The input:
/-
Copyright (c) 2026. Released under Apache 2.0 license as described in the file LICENSE.
-/
import Summits.RiemannHypothesis.RiemannHypothesis.Theorems.LiKernelTaylorCert
import Summits.RiemannHypothesis.RiemannHypothesis.Theorems.LiKernelTableCorollaries
import Literature.NumberTheory.LFunctions.KeiperLiAsymptoticCriteriaProofs
import HarnessLib

/-!
# KERNEL LINEAGE K, Taylor side: soundness and the exported rows

RH-FREE DATA.  bears_on: LADDER-RH L-D (a) (COLUMN 4 LI, DATA rung).  WHAT THIS IS NOT: numbers, not
evidence for RH; finite-range instances of Coffey's conjecture are data, not a proof of it; nothing here
bears on the truth of RH.

What the kernel certificate `certT` (`LiKernelTaylorCert.lean`) certifies:

* `stieltjesGamma_mem_row` — the Stieltjes constants `γₙ ∈ [gLo n, gHi n]·10^{−gDigits n}`, `0 ≤ n ≤ 36`
  (`γ₀ = γ`; `γ₁ = −0.0728158454836767248605863758749013191377363383…`);
* `liEta_mem_row` — the Bombieri–Lagarias/Coffey coefficients `ηₖ ∈ [eLo k, eHi k]·10^{−eDigits k}`,
  `0 ≤ k ≤ 91`;
* `liEta_alternating_of_le` — `(−1)^{k+1} ηₖ > 0` for `k ≤ 91` (finite kernel instances of Coffey 2005,
  Conj. 1 (iv), arXiv:math-ph/0505052 p. 5 — proved for all `j` in print by Coffey 2006);
* `abs_liEta_le_of_le` — `|ηₖ| ≤ γ·2^{−k}` for `k ≤ 91` (instances of Conj. 1 (iii), printed as a
  conjecture; the kernel margin is `|ηₖ| 2ᵏ ≤ 0.5772 < γ` for `k ≥ 1`, equality `|η₀| = γ` at `k = 0`);
* `stieltjesGamma_one_mem`, `liEta_one_mem` — two rows in decimals.

Chain: `uList_spec`/`qList_spec` (`Xiao2020.Refutation`); `u_{n+1} = (−1)ⁿ γₙ/n!` (`Coffey2008_eq31_holds`);
`ηₖ = −Re qₖ` (`liEta_eq_neg_re_zetaOneLogDerivCoeff`).
-/

set_option linter.dupNamespace false

namespace Summit.RiemannHypothesis.RiemannHypothesis.Theorems.LiKernel

open Literature.NumberTheory.LFunctions Literature.NumberTheory.LFunctions.Xiao2020
open Literature.NumberTheory.LFunctions.Xiao2020.CertKernel
open Literature.Analysis.ValidatedNumerics Literature.Analysis.ValidatedNumerics.NumericsMP
open Finset
open scoped Nat

variable {S : ℕ}

/-! ## Enclosure lemmas for the two programs -/

/-- `u_{n+1} = (−1)ⁿ γₙ / n!` on real parts. -/
lemma uR_succ (n : ℕ) : uR (n + 1) = (-1) ^ n * stieltjesGamma n / n ! := by
  rw [uR, Coffey2008_eq31_holds n, Complex.ofReal_re]

/-- Length of `gammaSeq`. -/
@[simp] lemma length_gammaSeq (U : List MI) : ∀ (f : ℤ) (n c : ℕ), (gammaSeq U f n c).length = c
  | _, _, 0 => rfl
  | f, n, c + 1 => by simp [gammaSeq, length_gammaSeq]

/-- `gammaSeq` encloses `j ↦ γ_{n+j}`. -/
lemma encl_gammaSeq {U : List MI} (hU : Encl SC uR U) (hUl : U.length = IMAX + 1) :
    ∀ (c n : ℕ) (f : ℤ), f = (-1) ^ n * (n ! : ℤ) → n + c ≤ IMAX →
      Encl SC (fun j ↦ stieltjesGamma (n + j)) (gammaSeq U f n c)
  | 0, _, _, _, _ => trivial
  | c + 1, n, f, hf, hc => by
    simp only [gammaSeq]
    refine ⟨?_, ?_⟩
    · have hu := hU.getD (i := n + 1) (by rw [hUl]; omega)
      have := MI.mem_mulInt hu f
      simp only [Nat.add_zero]
      convert this using 2
      rw [hf, uR_succ]
      push_cast
      have hn : (n ! : ℝ) ≠ 0 := by positivity
      rcases Nat.even_or_odd n with he | ho
      · rw [he.neg_one_pow]; field_simp
      · rw [ho.neg_one_pow]; field_simp
    · have := encl_gammaSeq hU hUl c (n + 1) (f * (-((n : ℤ) + 1)))
        (by rw [hf]; push_cast [Nat.factorial_succ]; ring) (by omega)
      exact this.congr' fun j ↦ by simp [add_assoc, add_comm 1 j]

/-- `Encl` survives `List.take`. -/
lemma encl_take {f : ℕ → ℝ} : ∀ {L : List MI} (c : ℕ), Encl S f L → Encl S f (L.take c)
  | [], c, _ => by simp
  | I :: L, 0, _ => by simp
  | I :: L, c + 1, h => ⟨h.1, encl_take c h.2⟩

/-- `Encl` of the negated boxes. -/
lemma encl_map_neg {f : ℕ → ℝ} : ∀ {L : List MI}, Encl S f L → Encl S (fun i ↦ -f i) (L.map MI.neg)
  | [], _ => by simp
  | I :: L, h => ⟨MI.mem_neg h.1, encl_map_neg h.2⟩

/-- `etaSeq` encloses `k ↦ ηₖ = liEta k`. -/
lemma encl_etaSeq {Q : List MI} (hQ : Encl SC qR Q) (c : ℕ) : Encl SC liEta (etaSeq Q c) := by
  have := encl_map_neg (encl_take c hQ)
  refine this.congr' fun k ↦ ?_
  rw [liEta_eq_neg_re_zetaOneLogDerivCoeff, qR]

/-! ## Reading the checks -/

/-- What `checkBoxes … = true` says, entry by entry. -/
lemma checkBoxes_spec (S : ℕ) : ∀ (T : List (ℕ × ℤ × ℤ)) (Bs : List MI), checkBoxes S Bs T = true →
    Bs.length = T.length ∧ ∀ i < T.length, boxOK S (Bs.getD i zeroI) (T.getD i (0, 0, 0)) = true
  | [], Bs, h => by
    cases Bs with
    | nil => simp
    | cons B Bs => simp [checkBoxes] at h
  | r :: rs, Bs, h => by
    cases Bs with
    | nil => simp [checkBoxes] at h
    | cons B Bs =>
      simp only [checkBoxes, Bool.and_eq_true] at h
      obtain ⟨hl, hrows⟩ := checkBoxes_spec S rs Bs h.2
      refine ⟨by simp [hl], fun i hi ↦ ?_⟩
      cases i with
      | zero => simpa using h.1
      | succ i => simpa using hrows i (by simpa using hi)

/-- What `checkEta … = true` says, entry by entry (index `i` of the list is `k = k₀ + i`). -/
lemma checkEta_spec (S : ℕ) : ∀ (Bs : List MI) (k₀ : ℕ), checkEta S Bs k₀ = true →
    ∀ i < Bs.length,
      ((k₀ + i) % 2 = 0 → (Bs.getD i zeroI).hi < 0 ∧
        (k₀ + i ≠ 0 → -(Bs.getD i zeroI).lo * 2 ^ (k₀ + i) * 10000 ≤ 5772 * (S : ℤ))) ∧
      ((k₀ + i) % 2 = 1 → 0 < (Bs.getD i zeroI).lo ∧
        (Bs.getD i zeroI).hi * 2 ^ (k₀ + i) * 10000 ≤ 5772 * (S : ℤ))
  | [], _, _, i, hi => by simp at hi
  | B :: Bs, k₀, h, i, hi => by
    simp only [checkEta, Bool.and_eq_true] at h
    obtain ⟨hB, hrest⟩ := h
    cases i with
    | zero =>
      simp only [Nat.add_zero, List.getD_cons_zero]
      by_cases hk : k₀ % 2 = 0
      · rw [if_pos hk] at hB
        simp only [Bool.and_eq_true, Bool.or_eq_true, decide_eq_true_eq] at hB
        refine ⟨fun _ ↦ ⟨hB.1, fun hne ↦ ?_⟩, fun h1 ↦ by omega⟩
        rcases hB.2 with h0 | h0
        · exact absurd h0 hne
        · exact h0
      · rw [if_neg hk] at hB
        simp only [Bool.and_eq_true, decide_eq_true_eq] at hB
        exact ⟨fun h0 ↦ absurd h0 hk, fun _ ↦ hB⟩
    | succ i =>
      have := checkEta_spec S Bs (k₀ + 1) hrest i (by simpa using hi)
      simp only [List.getD_cons_succ]
      rw [show k₀ + (i + 1) = k₀ + 1 + i by omega]
      exact this

/-- `gTable` has `37` rows. -/
lemma length_gTable : gTable.length = 37 := by decide
/-- `eTable` has `92` rows. -/
lemma length_eTable : eTable.length = 92 := by decide

/-! ## Soundness of the certificate -/

/-- **Soundness (Taylor side).** If the kernel evaluates `certT` to `true`: the Stieltjes constants `γₙ`
(`n ≤ 36`) and the coefficients `ηₖ` (`k ≤ 91`) lie in their table rows, `(−1)^{k+1} ηₖ > 0` and,
for `1 ≤ k`, `|ηₖ|·2ᵏ ≤ 0.5772`. -/
theorem certT_sound (h : certT = true) :
    (∀ n, n ≤ 36 → (gLo n : ℝ) / 10 ^ gDigits n ≤ stieltjesGamma n ∧
      stieltjesGamma n ≤ (gHi n : ℝ) / 10 ^ gDigits n) ∧
    (∀ k, k ≤ 91 → ((eLo k : ℝ) / 10 ^ eDigits k ≤ liEta k ∧ liEta k ≤ (eHi k : ℝ) / 10 ^ eDigits k) ∧
      0 < (-1) ^ (k + 1) * liEta k ∧ (1 ≤ k → |liEta k| * 2 ^ k ≤ 0.5772)) := by
  unfold certT at h
  split at h
  · exact absurd h (by simp)
  · rename_i U hU
    have hS : 0 < SC := by simp [SC]
    have hSr : (0 : ℝ) < (SC : ℝ) := by exact_mod_cast hS
    obtain ⟨hUl, hUe⟩ := uList_spec hU
    obtain ⟨hQl, hQe⟩ := qList_spec hUe hUl
    unfold certTRows at h
    simp only [Bool.and_eq_true] at h
    obtain ⟨⟨hg, he⟩, halt⟩ := h
    have hG := encl_gammaSeq hUe hUl 37 0 1 (by simp) (by simp [IMAX])
    have hE := encl_etaSeq hQe 92
    have hEl : (etaSeq (qList U) 92).length = 92 := by simp [etaSeq, hQl, IMAX]
    obtain ⟨-, hgrow⟩ := checkBoxes_spec SC gTable _ hg
    obtain ⟨-, herow⟩ := checkBoxes_spec SC eTable _ he
    refine ⟨fun n hn ↦ ?_, fun k hk ↦ ?_⟩
    · have hmem := hG.getD (i := n) (by rw [length_gammaSeq]; omega)
      simp only [Nat.zero_add] at hmem
      have hr := hgrow n (by rw [length_gTable]; omega)
      simp only [boxOK, Bool.and_eq_true, decide_eq_true_eq] at hr
      exact bounds_of_test hS hmem hr.1 hr.2
    · have hmem := hE.getD (i := k) (by rw [hEl]; omega)
      have hr := herow k (by rw [length_eTable]; omega)
      simp only [boxOK, Bool.and_eq_true, decide_eq_true_eq] at hr
      have hck := checkEta_spec SC _ 0 halt k (by rw [hEl]; omega)
      simp only [Nat.zero_add] at hck
      obtain ⟨h1, h2⟩ := hmem
      refine ⟨bounds_of_test hS ⟨h1, h2⟩ hr.1 hr.2, ?_, fun hk1 ↦ ?_⟩
      · rcases Nat.mod_two_eq_zero_or_one k with hpar | hpar
        · obtain ⟨hhi, -⟩ := hck.1 hpar
          have hneg : liEta k < 0 := MI.neg_of_hi_neg ⟨h1, h2⟩ hhi
          have hodd : Odd (k + 1) := by rw [Nat.odd_iff]; omega
          rw [hodd.neg_one_pow]
          linarith
        · obtain ⟨hlo, -⟩ := hck.2 hpar
          have hpos : 0 < liEta k := MI.pos_of_lo_pos ⟨h1, h2⟩ hlo
          have heven : Even (k + 1) := by rw [Nat.even_iff]; omega
          rw [heven.neg_one_pow]
          linarith
      · have h2k : (0 : ℝ) < 2 ^ k := by positivity
        rcases Nat.mod_two_eq_zero_or_one k with hpar | hpar
        · obtain ⟨hhi, hmag⟩ := hck.1 hpar
          have hmag := hmag (by omega)
          have hneg : liEta k < 0 := MI.neg_of_hi_neg ⟨h1, h2⟩ hhi
          have hmag' : -((etaSeq (qList U) 92).getD k zeroI).lo * (2 : ℝ) ^ k * 10000 ≤ 5772 * (SC : ℝ) := by
            exact_mod_cast hmag
          rw [abs_of_neg hneg]
          nlinarith
        · obtain ⟨hlo, hmag⟩ := hck.2 hpar
          have hpos : 0 < liEta k := MI.pos_of_lo_pos ⟨h1, h2⟩ hlo
          have hmag' : ((etaSeq (qList U) 92).getD k zeroI).hi * (2 : ℝ) ^ k * 10000 ≤ 5772 * (SC : ℝ) := by
            exact_mod_cast hmag
          rw [abs_of_pos hpos]
          nlinarith

/-! ## The exported rows -/

/-- **Row `n` for the Stieltjes constant `γₙ`** (`0 ≤ n ≤ 36`): `γₙ ∈ [gLo n, gHi n]·10^{−gDigits n}`.
RH-FREE DATA. -/
theorem stieltjesGamma_mem_row {n : ℕ} (hn : n ≤ 36) :
    (gLo n : ℝ) / 10 ^ gDigits n ≤ stieltjesGamma n ∧ stieltjesGamma n ≤ (gHi n : ℝ) / 10 ^ gDigits n :=
  (certT_sound certT_true).1 n hn

/-- **Row `k` for `ηₖ = liEta k`** (`0 ≤ k ≤ 91`): `ηₖ ∈ [eLo k, eHi k]·10^{−eDigits k}`. RH-FREE DATA. -/
theorem liEta_mem_row {k : ℕ} (hk : k ≤ 91) :
    (eLo k : ℝ) / 10 ^ eDigits k ≤ liEta k ∧ liEta k ≤ (eHi k : ℝ) / 10 ^ eDigits k :=
  ((certT_sound certT_true).2 k hk).1

/-- **The `ηₖ` alternate strictly in sign, `(−1)^{k+1} ηₖ > 0`, for `0 ≤ k ≤ 91`** — kernel instances of
Coffey 2005, Conjecture 1 (iv) (proved for every `j` by Coffey 2006; here only the finite range, from
the boxes). RH-FREE DATA. -/
theorem liEta_alternating_of_le {k : ℕ} (hk : k ≤ 91) : 0 < (-1) ^ (k + 1) * liEta k :=
  ((certT_sound certT_true).2 k hk).2.1

/-- **`|ηₖ| ≤ γ·2^{−k}` for `0 ≤ k ≤ 91`** — kernel instances of Coffey 2005, Conjecture 1 (iii)
(conjectural as printed; equality at `k = 0` where `η₀ = −γ`, margin `|ηₖ|2ᵏ ≤ 0.5772` for `k ≥ 1`).
RH-FREE DATA. -/
theorem abs_liEta_le_of_le {k : ℕ} (hk : k ≤ 91) :
    |liEta k| ≤ Real.eulerMascheroniConstant / 2 ^ k := by
  rcases Nat.eq_zero_or_pos k with rfl | hpos
  · have hγ : 0 < Real.eulerMascheroniConstant := by
      linarith [Real.one_half_lt_eulerMascheroniConstant]
    rw [liEta_zero, abs_neg, abs_of_pos hγ]
    simp
  · have h := ((certT_sound certT_true).2 k hk).2.2 hpos
    have hγ := eulerMascheroniConstant_gt_d49
    rw [le_div_iff₀ (by positivity)]
    linarith

/-- `γ₁ = −0.07281584548367672486058637587490131913773633833 4…` (row 1, 47 decimals shown). -/
theorem stieltjesGamma_one_mem :
    (-0.072815845483676724860586375874901319137736338335 : ℝ) < stieltjesGamma 1 ∧
      stieltjesGamma 1 < -0.07281584548367672486058637587490131913773633833 := by
  obtain ⟨h1, h2⟩ := stieltjesGamma_mem_row (n := 1) (by norm_num)
  have e0 : gDigits 1 = 50 := by decide
  have e1 : gLo 1 = -7281584548367672486058637587490131913773633833438 := by decide
  have e2 : gHi 1 = -7281584548367672486058637587490131913773633833430 := by decide
  rw [e0, e1] at h1
  rw [e0, e2] at h2
  norm_num at h1 h2
  exact ⟨by linarith, by linarith⟩

/-- `η₁ = 0.187546232840365224597203384605441588383944463581…` (row 1, 46 decimals shown). -/
theorem liEta_one_mem :
    (0.1875462328403652245972033846054415883839444635 : ℝ) < liEta 1 ∧
      liEta 1 < 0.1875462328403652245972033846054415883839444636 := by
  obtain ⟨h1, h2⟩ := liEta_mem_row (k := 1) (by norm_num)
  have e0 : eDigits 1 = 49 := by decide
  have e1 : eLo 1 = 1875462328403652245972033846054415883839444635808 := by decide
  have e2 : eHi 1 = 1875462328403652245972033846054415883839444635811 := by decide
  rw [e0, e1] at h1
  rw [e0, e2] at h2
  norm_num at h1 h2
  exact ⟨by linarith, by linarith⟩

end Summit.RiemannHypothesis.RiemannHypothesis.Theorems.LiKernel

Task instructions:
Reproduce verbatim only the segment of the listing bounded by the line containing "hf, hc => by" and the line containing "1) (f * (-((n : ℤ) + 1)))", with both boundary lines included.

Task output:
  | c + 1, n, f, hf, hc => by
    simp only [gammaSeq]
    refine ⟨?_, ?_⟩
    · have hu := hU.getD (i := n + 1) (by rw [hUl]; omega)
      have := MI.mem_mulInt hu f
      simp only [Nat.add_zero]
      convert this using 2
      rw [hf, uR_succ]
      push_cast
      have hn : (n ! : ℝ) ≠ 0 := by positivity
      rcases Nat.even_or_odd n with he | ho
      · rw [he.neg_one_pow]; field_simp
      · rw [ho.neg_one_pow]; field_simp
    · have := encl_gammaSeq hU hUl c (n + 1) (f * (-((n : ℤ) + 1)))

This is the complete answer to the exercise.